PGPIPN induced G2/M-phase accumulation of human ovarian cancer cells under combining drugs for 48 h. (A) Representative cell cycle profiles by flow cytometry. (B) The histograms were analyzed by Flowjo software to display the cell cycle distribution. The data are shown as means ± SD, the experiment in cell lines was performed in triplicate, and the experiments were duplicated with primary ovarian cancer cells from six patients, ^*P<0.05, ^**P<0.01 compared with cells in DDP treatment alone.

Figure 5

PGPIPN regulates the mRNA expression levels of HSF1, HSP70, MDR1 and ERCC1. β‑actin was used as the reference gene. Data are presented as the mean ± SD (cell line: n=6; primary ovarian cancer cell: n=12). ^*P<0.05 and ^**P<0.01 vs. human ovarian cancer cells in DDP treatment alone.

Figure 6

PGPIPN regulated the contents of proteins associated with HSF1/HSP70 signaling pathway in human ovarian cancer cell lines and primary ovarian cancer cells.SKOV3 and its DDP-resistant subline SKOV3/DDP. (A) The related proteins were detected with western blotting in SKOV3 and SKOV3/DDP, and β-actin was used to show the similar amount of protein loaded in different lanes. (D) The related proteins were detected with western blotting in COC1 and COC1/DDP, and β-actin was used as the reference protein. (G)The related proteins were detected with western blotting in human primary ovarian cancer cells, and β-actin was used as the reference protein. (B, C, E, F and H) Relative intensities of protein bands in A, D and G were determined using Quantity-One software and normalized using β-actin band intensity.

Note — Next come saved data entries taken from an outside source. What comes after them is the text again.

import Mathlib
import HarnessLib
import Summits.Ventures.LatticeQCDFlow.Exactness.IMHDelayedRejectionExact
import Summits.Ventures.LatticeQCDFlow.Exactness.IMHMultiProposalStickingFloor

/-!
# LatticeQCDFlow / Exactness — NO FREE LUNCH FOR THE SECOND CHANCE: the delayed-rejection flow sampler leaves a
# configuration of weight `w(x)` with probability at most `2Z/w(x)` per update — the sticking floor `(1 − 2/w(x))ᵗ`

HONEST FRAMING: exact (Metropolis-corrected) sampling algorithms for lattice gauge theory;
figures of merit are autocorrelation/cost numbers at stated couplings and volumes; no
continuum-physics claim.

Venture `LatticeQCDFlow` (cell pub-lqcd), topic `Exactness`, FANOUT row 30 (lean-1 GEN-43, theme SECOND CHANCES; twin of
`IMHMultiProposalStickingFloor` ∕ `IMHMultipleTryStickingFloor` for the Tierney–Mira rule of `IMHDelayedRejectionExact`).
NEW WORK of the cell; no definition is introduced, nothing is cited as a fact.  Tree inputs: `IMHKernel`
(`imhAcceptMass_le`: the Mengersen–Tweedie core `A(x) ≤ Z/w(x)`), `IMHMultiProposalStickingFloor`
(`iterate_bind_apply_self_ge`: a holding floor iterates).  Printed counterpart of the phenomenon, NAMED ONLY:
Mengersen–Tweedie 1996 Thm 2.1 (no uniform rate for an unbounded weight).

## Setting and results [all ours]

General measurable `Ω`; flow law `q` (probability); weight `w > 0` measurable, `Z = ∫ w dq`; `K` = ANY kernel realising the
two-stage delayed-rejection rule (hypothesis `hK` of `IMHDelayedRejectionExact`, verbatim); second-stage product density
`d(x, y₁, y₂) = min(1 − a(x, y₁), w(y₂)(1 − a(y₂, y₁))/w(x))`.

* `drSecond_le_weight_div`: `d(x, y₁, y₂) ≤ w(y₂)/w(x)` — the second chance is still an importance ratio against the CURRENT weight.
* `lintegral_lintegral_drSecond_le`: the second-stage move mass is at most `Z/w(x)`; `drMass_le_two_mul`: the total move mass
  `m(x) = ∫ a(x, ·) dq + ∫∫ d ≤ 2Z/w(x)` — two flow draws, at most twice the plain sampler's escape probability.
* **`dr_apply_self_ge`**: `K(x, {x}) ≥ 1 − 2Z/w(x)` FROM EVERY CONFIGURATION (measurable singleton `{x}`).
* **`dr_sticking_floor`**: `(δ_x Kᵗ)({x}) ≥ (1 − 2Z/w(x))ᵗ` (truncated at `0`) for every `t`; for a normalised weight (`Z = 1`) and
  `w(x) ≥ 2`: `dr_sticking_floor_real`: `≥ (1 − 2/w(x))ᵗ`, `dr_singleton_deviation_ge`: for an atomless target
  `|δ_xKᵗ({x}) − π({x})| ≥ 1 − 2t/w(x)` (a total-variation floor), `dr_total_draws_ge`: if the chain has left `x` with probability
  `≥ 1/2` after `t` updates then the `2t` flow draws spent satisfy `2t ≥ w(x)/2`.

The moral matches the batch floors of GEN-41/42: leaving a configuration of weight `w(x)` costs `≍ w(x)` flow draws however they are
arranged — in batches, in multiple tries, or in second chances; the Tierney–Mira price keeps exactness, not the bill.
-/

namespace Summit.Ventures.LatticeQCDFlow.Exactness

open MeasureTheory ProbabilityTheory
open scoped ENNReal

variable {Ω : Type*} [MeasurableSpace Ω] {q : Measure Ω} [IsProbabilityMeasure q] {w : Ω → ℝ}

/-! ## §1 The second chance is an importance ratio against the current weight -/

omit [MeasurableSpace Ω] in
/-- `d(x, y₁, y₂) ≤ w(y₂)/w(x)`. [ours] -/
theorem drSecond_le_weight_div_real (hw0 : ∀ x, 0 < w x) (x y₁ y₂ : Ω) :
    min (1 - imhAccept w x y₁) (w y₂ * (1 - imhAccept w y₂ y₁) / w x) ≤ w y₂ / w x := by
  refine (min_le_right _ _).trans (div_le_div_of_nonneg_right ?_ (hw0 x).le)
  have h := imhAccept_nonneg hw0 y₂ y₁
  nlinarith [hw0 y₂]

omit [MeasurableSpace Ω] in
/-- The same in `ℝ≥0∞`: `ofReal d(x, y₁, y₂) ≤ ofReal (w(x)⁻¹) · ofReal w(y₂)`. [ours, bookkeeping] -/
theorem drSecond_le_weight_div (hw0 : ∀ x, 0 < w x) (x y₁ y₂ : Ω) :
    ENNReal.ofReal (min (1 - imhAccept w x y₁) (w y₂ * (1 - imhAccept w y₂ y₁) / w x)) ≤
      ENNReal.ofReal (w x)⁻¹ * ENNReal.ofReal (w y₂) := by
  rw [← ENNReal.ofReal_mul (inv_nonneg.2 (hw0 x).le), inv_mul_eq_div]
  exact ENNReal.ofReal_le_ofReal (drSecond_le_weight_div_real hw0 x y₁ y₂)

/-- **THE SECOND-STAGE MOVE MASS IS AT MOST `Z/w(x)`**: `∫∫ d(x, y₁, y₂) q(dy₂) q(dy₁) ≤ w(x)⁻¹ · ∫ w dq`. [ours] -/
theorem lintegral_lintegral_drSecond_le (hw0 : ∀ x, 0 < w x) (x : Ω) :
    ∫⁻ y₁, ∫⁻ y₂, ENNReal.ofReal (min (1 - imhAccept w x y₁) (w y₂ * (1 - imhAccept w y₂ y₁) / w x)) ∂q ∂q ≤
      ENNReal.ofReal (w x)⁻¹ * ∫⁻ y, ENNReal.ofReal (w y) ∂q := by
  calc ∫⁻ y₁, ∫⁻ y₂, ENNReal.ofReal (min (1 - imhAccept w x y₁) (w y₂ * (1 - imhAccept w y₂ y₁) / w x)) ∂q ∂q
      ≤ ∫⁻ _y₁, ∫⁻ y₂, ENNReal.ofReal (w x)⁻¹ * ENNReal.ofReal (w y₂) ∂q ∂q := by
        gcongr with y₁ y₂
        exact drSecond_le_weight_div hw0 x y₁ y₂
    _ = ENNReal.ofReal (w x)⁻¹ * ∫⁻ y, ENNReal.ofReal (w y) ∂q := by
        rw [lintegral_const_mul' _ _ ENNReal.ofReal_ne_top, lintegral_const, measure_univ, mul_one]

/-- **THE TOTAL MOVE MASS IS AT MOST `2Z/w(x)`**: `∫ a(x, ·) dq + ∫∫ d ≤ 2·w(x)⁻¹·∫ w dq` (`imhAcceptMass_le` for the first draw). [ours] -/
theorem drMass_le_two_mul (hw0 : ∀ x, 0 < w x) (x : Ω) :
    imhAcceptMass q w x +
        ∫⁻ y₁, ∫⁻ y₂, ENNReal.ofReal (min (1 - imhAccept w x y₁) (w y₂ * (1 - imhAccept w y₂ y₁) / w x)) ∂q ∂q ≤
      2 * (ENNReal.ofReal (w x)⁻¹ * ∫⁻ y, ENNReal.ofReal (w y) ∂q) := by
  rw [two_mul]
  exact add_le_add (imhAcceptMass_le hw0 x) (lintegral_lintegral_drSecond_le hw0 x)

/-! ## §2 The holding floor from every configuration -/

omit [IsProbabilityMeasure q] in
/-- `K(x, {x}) ≥ 1 − m(x)`: the stay branch alone. [ours, bookkeeping] -/
theorem dr_apply_self_ge_one_sub_mass (K : Kernel Ω Ω)
    (hK : ∀ (x : Ω) {B : Set Ω}, MeasurableSet B → K x B =
      ∫⁻ y in B, imhAcceptE w x y ∂q +
        ∫⁻ y₁, ∫⁻ y₂ in B, ENNReal.ofReal (min (1 - imhAccept w x y₁) (w y₂ * (1 - imhAccept w y₂ y₁) / w x)) ∂q ∂q +
        (1 - (imhAcceptMass q w x +
          ∫⁻ y₁, ∫⁻ y₂, ENNReal.ofReal (min (1 - imhAccept w x y₁) (w y₂ * (1 - imhAccept w y₂ y₁) / w x)) ∂q ∂q)) *
          B.indicator 1 x)
    (x : Ω) (hx : MeasurableSet ({x} : Set Ω)) :
    1 - (imhAcceptMass q w x +
        ∫⁻ y₁, ∫⁻ y₂, ENNReal.ofReal (min (1 - imhAccept w x y₁) (w y₂ * (1 - imhAccept w y₂ y₁) / w x)) ∂q ∂q) ≤ K x {x} := by
  rw [hK x hx, Set.indicator_of_mem (Set.mem_singleton x), Pi.one_apply, mul_one]
  exact le_add_self

/-- **THE HOLDING FLOOR `K(x, {x}) ≥ 1 − 2Z/w(x)` FROM EVERY CONFIGURATION** — two correctly priced flow draws dislodge a
configuration of weight `w(x)` with probability at most `2Z/w(x)`. [ours] -/
theorem dr_apply_self_ge (hw0 : ∀ x, 0 < w x) (K : Kernel Ω Ω)
    (hK : ∀ (x : Ω) {B : Set Ω}, MeasurableSet B → K x B =
      ∫⁻ y in B, imhAcceptE w x y ∂q +
        ∫⁻ y₁, ∫⁻ y₂ in B, ENNReal.ofReal (min (1 - imhAccept w x y₁) (w y₂ * (1 - imhAccept w y₂ y₁) / w x)) ∂q ∂q +
        (1 - (imhAcceptMass q w x +
          ∫⁻ y₁, ∫⁻ y₂, ENNReal.ofReal (min (1 - imhAccept w x y₁) (w y₂ * (1 - imhAccept w y₂ y₁) / w x)) ∂q ∂q)) *
          B.indicator 1 x)
    (x : Ω) (hx : MeasurableSet ({x} : Set Ω)) :
    1 - 2 * (ENNReal.ofReal (w x)⁻¹ * ∫⁻ y, ENNReal.ofReal (w y) ∂q) ≤ K x {x} :=
  (tsub_le_tsub_left (drMass_le_two_mul hw0 x) 1).trans (dr_apply_self_ge_one_sub_mass K hK x hx)

/-- **THE STICKING FLOOR OVER `t` UPDATES**: `(δ_x Kᵗ)({x}) ≥ (1 − 2Z/w(x))ᵗ` (the base truncated at `0`). [ours] -/
theorem dr_sticking_floor [MeasurableSingletonClass Ω] (hw0 : ∀ x, 0 < w x) (K : Kernel Ω Ω)
    (hK : ∀ (x : Ω) {B : Set Ω}, MeasurableSet B → K x B =
      ∫⁻ y in B, imhAcceptE w x y ∂q +
        ∫⁻ y₁, ∫⁻ y₂ in B, ENNReal.ofReal (min (1 - imhAccept w x y₁) (w y₂ * (1 - imhAccept w y₂ y₁) / w x)) ∂q ∂q +
        (1 - (imhAcceptMass q w x +
          ∫⁻ y₁, ∫⁻ y₂, ENNReal.ofReal (min (1 - imhAccept w x y₁) (w y₂ * (1 - imhAccept w y₂ y₁) / w x)) ∂q ∂q)) *
          B.indicator 1 x)
    (x : Ω) (t : ℕ) :
    (1 - 2 * (ENNReal.ofReal (w x)⁻¹ * ∫⁻ y, ENNReal.ofReal (w y) ∂q)) ^ t ≤
      ((fun μ : Measure Ω => μ.bind K)^[t] (Measure.dirac x)) {x} :=
  iterate_bind_apply_self_ge K (dr_apply_self_ge hw0 K hK x (measurableSet_singleton x)) t

/-! ## §3 Normalised weight: the floor `(1 − 2/w(x))ᵗ`, the total-variation floor and the draw count -/

omit [IsProbabilityMeasure q] in
/-- A weight with `∫ w dq = 1` has `∫⁻ ofReal w dq = 1`. [ours, bookkeeping] -/
theorem lintegral_ofReal_weight_eq_one (hw0 : ∀ x, 0 < w x) (h1 : ∫ y, w y ∂q = 1) :
    ∫⁻ y, ENNReal.ofReal (w y) ∂q = 1 := by
  have hint : Integrable w q := by
    by_contra h
    rw [integral_undef h] at h1
    exact zero_ne_one h1
  rw [← ofReal_integral_eq_lintegral_ofReal hint (ae_of_all _ fun y => (hw0 y).le), h1, ENNReal.ofReal_one]

omit [MeasurableSpace Ω] in
/-- For `w(x) ≥ 2`: `ofReal (1 − 2/w(x)) = 1 − 2·ofReal (w(x)⁻¹)`. [ours, bookkeeping] -/
theorem ofReal_one_sub_two_div (hw0 : ∀ x, 0 < w x) (x : Ω) :
    ENNReal.ofReal (1 - 2 / w x) = 1 - 2 * ENNReal.ofReal (w x)⁻¹ := by
  rw [ENNReal.ofReal_sub _ (div_nonneg zero_le_two (hw0 x).le), ENNReal.ofReal_one, div_eq_mul_inv,
    ENNReal.ofReal_mul zero_le_two, ENNReal.ofReal_ofNat]

/-- **THE STICKING FLOOR FOR A NORMALISED WEIGHT**: if `∫ w dq = 1` and `w(x) ≥ 2` then `(δ_x Kᵗ)({x}) ≥ (1 − 2/w(x))ᵗ`. [ours] -/
theorem dr_sticking_floor_real [MeasurableSingletonClass Ω] (hw0 : ∀ x, 0 < w x) (h1 : ∫ y, w y ∂q = 1) (K : Kernel Ω Ω)
    (hK : ∀ (x : Ω) {B : Set Ω}, MeasurableSet B → K x B =
      ∫⁻ y in B, imhAcceptE w x y ∂q +
        ∫⁻ y₁, ∫⁻ y₂ in B, ENNReal.ofReal (min (1 - imhAccept w x y₁) (w y₂ * (1 - imhAccept w y₂ y₁) / w x)) ∂q ∂q +
        (1 - (imhAcceptMass q w x +
          ∫⁻ y₁, ∫⁻ y₂, ENNReal.ofReal (min (1 - imhAccept w x y₁) (w y₂ * (1 - imhAccept w y₂ y₁) / w x)) ∂q ∂q)) *
          B.indicator 1 x)
    {x : Ω} (hx2 : 2 ≤ w x) (t : ℕ) :
    ENNReal.ofReal ((1 - 2 / w x) ^ t) ≤ ((fun μ : Measure Ω => μ.bind K)^[t] (Measure.dirac x)) {x} := by
  have h0 : 0 ≤ 1 - 2 / w x := sub_nonneg.2 ((div_le_one ((hw0 x))).2 hx2)
  rw [ENNReal.ofReal_pow h0, ofReal_one_sub_two_div hw0 x]
  have h := dr_sticking_floor hw0 K hK x t
  rwa [lintegral_ofReal_weight_eq_one hw0 h1, mul_one] at h

omit [MeasurableSpace Ω] in
/-- Bernoulli: `1 − t·(2/w(x)) ≤ (1 − 2/w(x))ᵗ` for `w(x) ≥ 2`. [folklore] -/
theorem one_sub_mul_two_div_le_pow (hw0 : ∀ x, 0 < w x) {x : Ω} (hx2 : 2 ≤ w x) (t : ℕ) :
    1 - t * (2 / w x) ≤ (1 - 2 / w x) ^ t := by
  have hle : 2 / w x ≤ 1 := (div_le_one (hw0 x)).2 hx2
  have hge : (-2 : ℝ) ≤ -(2 / w x) := by linarith
  have h := one_add_mul_le_pow hge t
  rw [← sub_eq_add_neg] at h
  linarith

/-- The `t`-step law from `δ_x` under a Markov kernel is a probability law. [ours, bookkeeping] -/
theorem dr_isProbabilityMeasure_iterate_bind (K : Kernel Ω Ω) [IsMarkovKernel K] (x : Ω) (t : ℕ) :
    IsProbabilityMeasure ((fun μ : Measure Ω => μ.bind K)^[t] (Measure.dirac x)) := by
  induction t with
  | zero => simpa using (inferInstance : IsProbabilityMeasure (Measure.dirac x))
  | succ t ih =>
    rw [Function.iterate_succ_apply']
    exact ⟨by rw [Measure.bind_apply MeasurableSet.univ (Kernel.aemeasurable _)]; simp⟩

/-- **THE TOTAL-VARIATION FLOOR**: for an atomless target (`π({x}) = 0`), a normalised weight and `w(x) ≥ 2`, after `t` delayed-rejection
updates from `x`: `|δ_xKᵗ({x}) − π({x})| ≥ 1 − 2t/w(x)`. [ours] -/
theorem dr_singleton_deviation_ge [MeasurableSingletonClass Ω] (hw0 : ∀ x, 0 < w x) (h1 : ∫ y, w y ∂q = 1)
    (K : Kernel Ω Ω) [IsMarkovKernel K]
    (hK : ∀ (x : Ω) {B : Set Ω}, MeasurableSet B → K x B =
      ∫⁻ y in B, imhAcceptE w x y ∂q +
        ∫⁻ y₁, ∫⁻ y₂ in B, ENNReal.ofReal (min (1 - imhAccept w x y₁) (w y₂ * (1 - imhAccept w y₂ y₁) / w x)) ∂q ∂q +
        (1 - (imhAcceptMass q w x +
          ∫⁻ y₁, ∫⁻ y₂, ENNReal.ofReal (min (1 - imhAccept w x y₁) (w y₂ * (1 - imhAccept w y₂ y₁) / w x)) ∂q ∂q)) *
          B.indicator 1 x)
    {x : Ω} (hx2 : 2 ≤ w x) (hπx : (q.withDensity fun y => ENNReal.ofReal (w y)) {x} = 0) (t : ℕ) :
    1 - t * (2 / w x) ≤
      |(((fun μ : Measure Ω => μ.bind K)^[t] (Measure.dirac x)) {x}).toReal -
        ((q.withDensity fun y => ENNReal.ofReal (w y)) {x}).toReal| := by
  haveI := dr_isProbabilityMeasure_iterate_bind K x t
  have h0 : 0 ≤ 1 - 2 / w x := sub_nonneg.2 ((div_le_one ((hw0 x))).2 hx2)
  rw [hπx, ENNReal.toReal_zero, sub_zero, abs_of_nonneg ENNReal.toReal_nonneg]
  calc 1 - t * (2 / w x) ≤ (1 - 2 / w x) ^ t := one_sub_mul_two_div_le_pow hw0 hx2 t
    _ = (ENNReal.ofReal ((1 - 2 / w x) ^ t)).toReal := (ENNReal.toReal_ofReal (pow_nonneg h0 t)).symm
    _ ≤ _ := ENNReal.toReal_mono (measure_ne_top _ _) (dr_sticking_floor_real hw0 h1 K hK hx2 t)

/-- **THE DRAW COUNT**: if after `t` delayed-rejection updates the chain started at `x` (`w(x) ≥ 2`, normalised weight) has left `x` with
probability at least `1/2`, then `t ≥ w(x)/4` — the `2t` flow draws spent satisfy `2t ≥ w(x)/2`, the same bill as the plain sampler's
`≈ w(x)` single draws and the batch samplers' `t·n ≥ (w(x) + n)/2`. [ours] -/
theorem dr_total_draws_ge [MeasurableSingletonClass Ω] (hw0 : ∀ x, 0 < w x) (h1 : ∫ y, w y ∂q = 1)
    (K : Kernel Ω Ω) [IsMarkovKernel K]
    (hK : ∀ (x : Ω) {B : Set Ω}, MeasurableSet B → K x B =
      ∫⁻ y in B, imhAcceptE w x y ∂q +
        ∫⁻ y₁, ∫⁻ y₂ in B, ENNReal.ofReal (min (1 - imhAccept w x y₁) (w y₂ * (1 - imhAccept w y₂ y₁) / w x)) ∂q ∂q +
        (1 - (imhAcceptMass q w x +
          ∫⁻ y₁, ∫⁻ y₂, ENNReal.ofReal (min (1 - imhAccept w x y₁) (w y₂ * (1 - imhAccept w y₂ y₁) / w x)) ∂q ∂q)) *
          B.indicator 1 x)
    {x : Ω} (hx2 : 2 ≤ w x) (t : ℕ) (ht : (((fun μ : Measure Ω => μ.bind K)^[t] (Measure.dirac x)) {x}).toReal ≤ 1 / 2) :
    w x / 2 ≤ 2 * t := by
  haveI := dr_isProbabilityMeasure_iterate_bind K x t
  have h0 : 0 ≤ 1 - 2 / w x := sub_nonneg.2 ((div_le_one ((hw0 x))).2 hx2)
  have hfloor : 1 - t * (2 / w x) ≤ (((fun μ : Measure Ω => μ.bind K)^[t] (Measure.dirac x)) {x}).toReal :=
    calc 1 - t * (2 / w x) ≤ (1 - 2 / w x) ^ t := one_sub_mul_two_div_le_pow hw0 hx2 t
      _ = (ENNReal.ofReal ((1 - 2 / w x) ^ t)).toReal := (ENNReal.toReal_ofReal (pow_nonneg h0 t)).symm
      _ ≤ _ := ENNReal.toReal_mono (measure_ne_top _ _) (dr_sticking_floor_real hw0 h1 K hK hx2 t)
  have h : 1 / 2 ≤ t * (2 / w x) := by linarith
  rw [mul_div_assoc', le_div_iff₀ (hw0 x)] at h
  linarith

end Summit.Ventures.LatticeQCDFlow.Exactness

Data in B, C, E, F and H are presented as mean ± SD (cell line: n=6; primary ovarian cancer cell: n=12). ^*P<0.05, ^**P<0.01 vs. cells in DDP treatment alone.

Figure 7

HSF1/HSP70 signaling pathway inhibitors reduced the effect of PGPIPN. (A) SKOV3 and DDP-resistant subline SKOV3/DDP. (B) COC1 and DDP-resistant subline COC1/DDP. Data are mean ± SD, the experiment was performed with sextuplicate in three independent sets, ^*P<0.05, ^**P<0.01 compared with DDP intervention alone in the same cell line; ^#P<0.05, ^##P<0.01 compared with DDP and PGPIPN synergistic intervention in the same cell line.